Грядущее «созидание», обещанное Франком ученикам после того, как они «придут к Эсаву», должна выразить Торá дэ-Ацилýт, законы которой пока не открылись. Однако сейчас, на переходном этапе, в бездне, у «верующих» нет иной миссии, кроме тотального отрицания и разрушения. И когда мы пытаемся понять учение о предельной вседозволенности, которое Франк проповедовал своим ученикам, нам, как я полагаю, не найти лучшего объяснения данному феномену, чем то, что было предложено философом Гансом Йонасом в его замечательной книге о гностицизме (Hans Yonas, Gnosis und spätantiker Geist, 1934, т. I, стр. 234), где он анализирует этику имморализма, получившую развитие у религиозных нигилистов II века, также полагавших себя «взошедшими».

Спиритуалистическая мораль этих пневматиков одержима революционным порывом и она не останавливается перед осуществлением своих идей в форме конкретного действия. Доктрина имморализма недвусмысленно отвергает все традиционные нормы поведения человека, предается ощущению полной свободы и видит в своей способности воспринять вседозволенность доказательство собственной правоты… Эта идея полностью зиждится на концепции пневмы как особого духа, дарованного в качестве привилегии свыше новому типу людей, не подвластных более тем обязательствам и стандартам, которые господствовали в тварном мире до настоящего времени.

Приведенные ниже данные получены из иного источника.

/-
Copyright (c) 2026 the pub-hodgecm-mathlib formalisation cell (harness21).  Prover seats hodgecm-mathlib-K2Liu-p09 (g5, g6): Track B «K2-LIT»,
hLiu418 = stmt-HodgeConjecture-24832; LEAD F0P6-plan RULINGS M-156m∕o, M-157a (4)∕c∕m «A7 = GK COCYCLE ROAD», file B7s (split place).
-/
import Summits.HodgeConjecture.HodgeConjecture.Theorems.K2LiuA7NormalisedRegularityMajorantSplit   -- ★ B7-M2s (+ B7-M2, B7-M1, the chain, B7-S)
import Summits.HodgeConjecture.HodgeConjecture.Theorems.K2LiuSiegelIntertwiningCocycle           -- ★ B4d-3
import Summits.HodgeConjecture.HodgeConjecture.Theorems.K2LiuA7NormaliserAlgebra                 -- ★ B7-prep `eq_aNorm_two_mul`, `isQRationalRegularAt_normalisedFactor`
import Summits.HodgeConjecture.HodgeConjecture.Theorems.K2LiuFlatSiegelFamilies                  -- ★ B2 (p14) `exists_uniform_level`, `isQRationalRegularAt_apply_of_flat`
import Literature.NumberTheory.Automorphic.AdelicSecondCountable                                -- ★ `secondCountableTopology_adicCompletion`
import HarnessLib

/-!
# Crux `HLiu418`, road `K2_Liu`, organ A7-reg (GK cocycle road), file B7s (split place):
# BAD-PLACE REGULARITY OF THE NORMALISED SIEGEL INTERTWINING OPERATOR AT `s = ½` — the (A4′-R) face at a place `v` with TWO places of `E` above it

Cell `hodgecm-mathlib`, crux item hLiu418 = `stmt-HodgeConjecture-24832`; squad K2 ∕ K2Liu; provers K2Liu-p09 (g5, g6).  THEOREMS ONLY; lane
`--supports stmt-HodgeConjecture-24832` (count-neutral helper).  ONE FRAME (RULING M-156o (c)): `φ := frameConj Q ∘ toLocalFour` (★ B1b-1, K2Liu-p03 (g6)); the
adapted-frame data `(D, Dinv, Q)` are hypotheses (the frame owner's bridge B8 supplies them for the CM datum).
THE POINT (RULING M-156m: A7 = the Gindikin–Karpelevich COCYCLE road; ⟦R-χ⟧ unitarity, ⟦R-Iw⟧ Iwasawa compact `K₀` as data, ⟦R-sm⟧ smoothness).  The sequel of
★ B7 `K2LiuA7NormalisedRegularityNonsplit` at a SPLIT place `v = w₁ w₂` (`w₁ ≠ w₂`, `E ⊗ F_v = E_{w₁} × E_{w₂}`): the middle rank-one operator of the cocycle
`M_v(s) = χ_s(m₀) · c_N · A₂ A₁ A₂` (★ B4d-3) is the COMPOSITE of the two short-root stages at `w₂` and at `w₁` (★ B7-CB `hrel_short`, §3 `hrel_short₂`; middle word
★ B7-M1 `frameConj_weylOne_mul_uMinus_of_pair`; measure `map e₂ (μ₁ ⊗ μ₂)` along ★ B7-R (R3)), so there are FOUR normalised families `N₁, N₂′, N₂, N₃` (★ B7-S) with
numerators `L_F(2s+1, χ_F)`, `L_{E_{w₂}}(2s, χ_F∘N)`, `L_{E_{w₁}}(2s, χ_F∘N)`, `L_F(2s−1, χ_F)`; the two middle numerators multiply to `L_{E/F,v}(2s, χ_F∘N) = Π_{w∣v}`
(`Fintype.prod_eq_mul`), and ★ B7-prep `eq_aNorm_two_mul` ∕ `isQRationalRegularAt_normalisedFactor` finish as in the non-split file.  The Fubini exchange of the middle
stage for the TRUE family uses the majorant ★ B7-M2s (`hI2`) as the dominating function (`integrable_of_norm_le_mul`).  `K2LiuA7NormalisedRegularity` combines the
two files over ★ B7-R `placesOver_cases'`.
HONEST LABEL.  `HC_CM` is proved only modulo the 7 printed citations (2 remaining named inputs: hLiu418 = `stmt-HodgeConjecture-24832`,
h413 = `stmt-HodgeConjecture-24833`) until rung 0 closes.

## References
* [KudlaSweet1997] S. Kudla, W. J. Sweet, *Degenerate principal series representations for U(n,n)*, Israel J. Math. 98 (1997), §1.
* [HarrisKudlaSweet1996] M. Harris, S. Kudla, W. J. Sweet, J. AMS 9 (1996), §6 (6.14)–(6.16) (the normalising factor `a_v(s)`; split places (6.16)).
* [Casselman1980] W. Casselman, *The unramified principal series of p-adic groups I*, Compositio Math. 40 (1980), §3 Thm. 3.1 (rank-one operators, cocycle).
-/

set_option autoImplicit false
set_option linter.dupNamespace false -- the mandated namespace repeats `HodgeConjecture.HodgeConjecture`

В отличии от обычного человека, психика, пневматик свободен от любых предписаний нравственного и религиозного закона… ничем не ограниченное поведение ему не просто дозволено - оно является позитивной реализацией этой свободы. Ее использование сопровождается анархическими проявлениями и кризисом переходного состояния. Нигилизм «междуцарствия» заполняет период беззакония – между двумя законоустроениями, старым и новым, - с помощью произвола «я», стяжавшего вседозволенность и дерзнувшего освятить грех. Эта тотальная анархия принимала особое направление через враждебную реакцию чувства в отношении господствующих законов жизни, через потребность определить себя ясным образом в сравнении с прочими представителями человеческого рода и, наконец, через бунтарскую идею вызова «божественным» силам, правящим в этом мире и охраняющим старые нормы морали… Здесь присутствует и еще один, дополнительный, мотив: отказ от всех обязательств, в котором, помимо обиды на «управителей», есть провозглашение бунта и даже бунт как таковой. В заявлении об отказе от обязательств раскрывается революция, сбросившая с себя спекулятивные покрова. Именно поэтому учение о вседозволенности стоит в самом центре переворота, произведенного гностиками в религиозной мысли. Мы можем усмотреть в этом учении изрядную долю высокомерия, желавшего исчерпать как помыслом, так и действием ту «отвагу», которой кичится гностик, уповающий на свою особую «духовную» природу. Люди и прежде бывали склонны упиваться большими словами, особенно в революционную эпоху.

вернуться

60

Карпократ – известный александрийский гностик, предшественник Валентина, Василида и Маркиона. Учил, что мир создан низшими звездными духами, возмутившимися против истинного всеблагого божества, или безначального Отца. Ученики Карпократа появились в Риме около 160 г. и основали там оргиастическую секту при участии некоей Марцеллины. Лучшим способом попрания материального мира они считали всевозможные плотские грехи, совершаемые с абсолютным бесстрастием, без привязанности к отдельному бытию или конкретному человеку. Свою власть над мировыми силами (архонтами) карпократиане думали проявить посредством волшебства и гадания. Учение этой секты излагается Иринеем («О ересях» I, 24, 25).

вернуться

61

Таннаи – законоучители эпохи Мишны, I-II вв. н.э.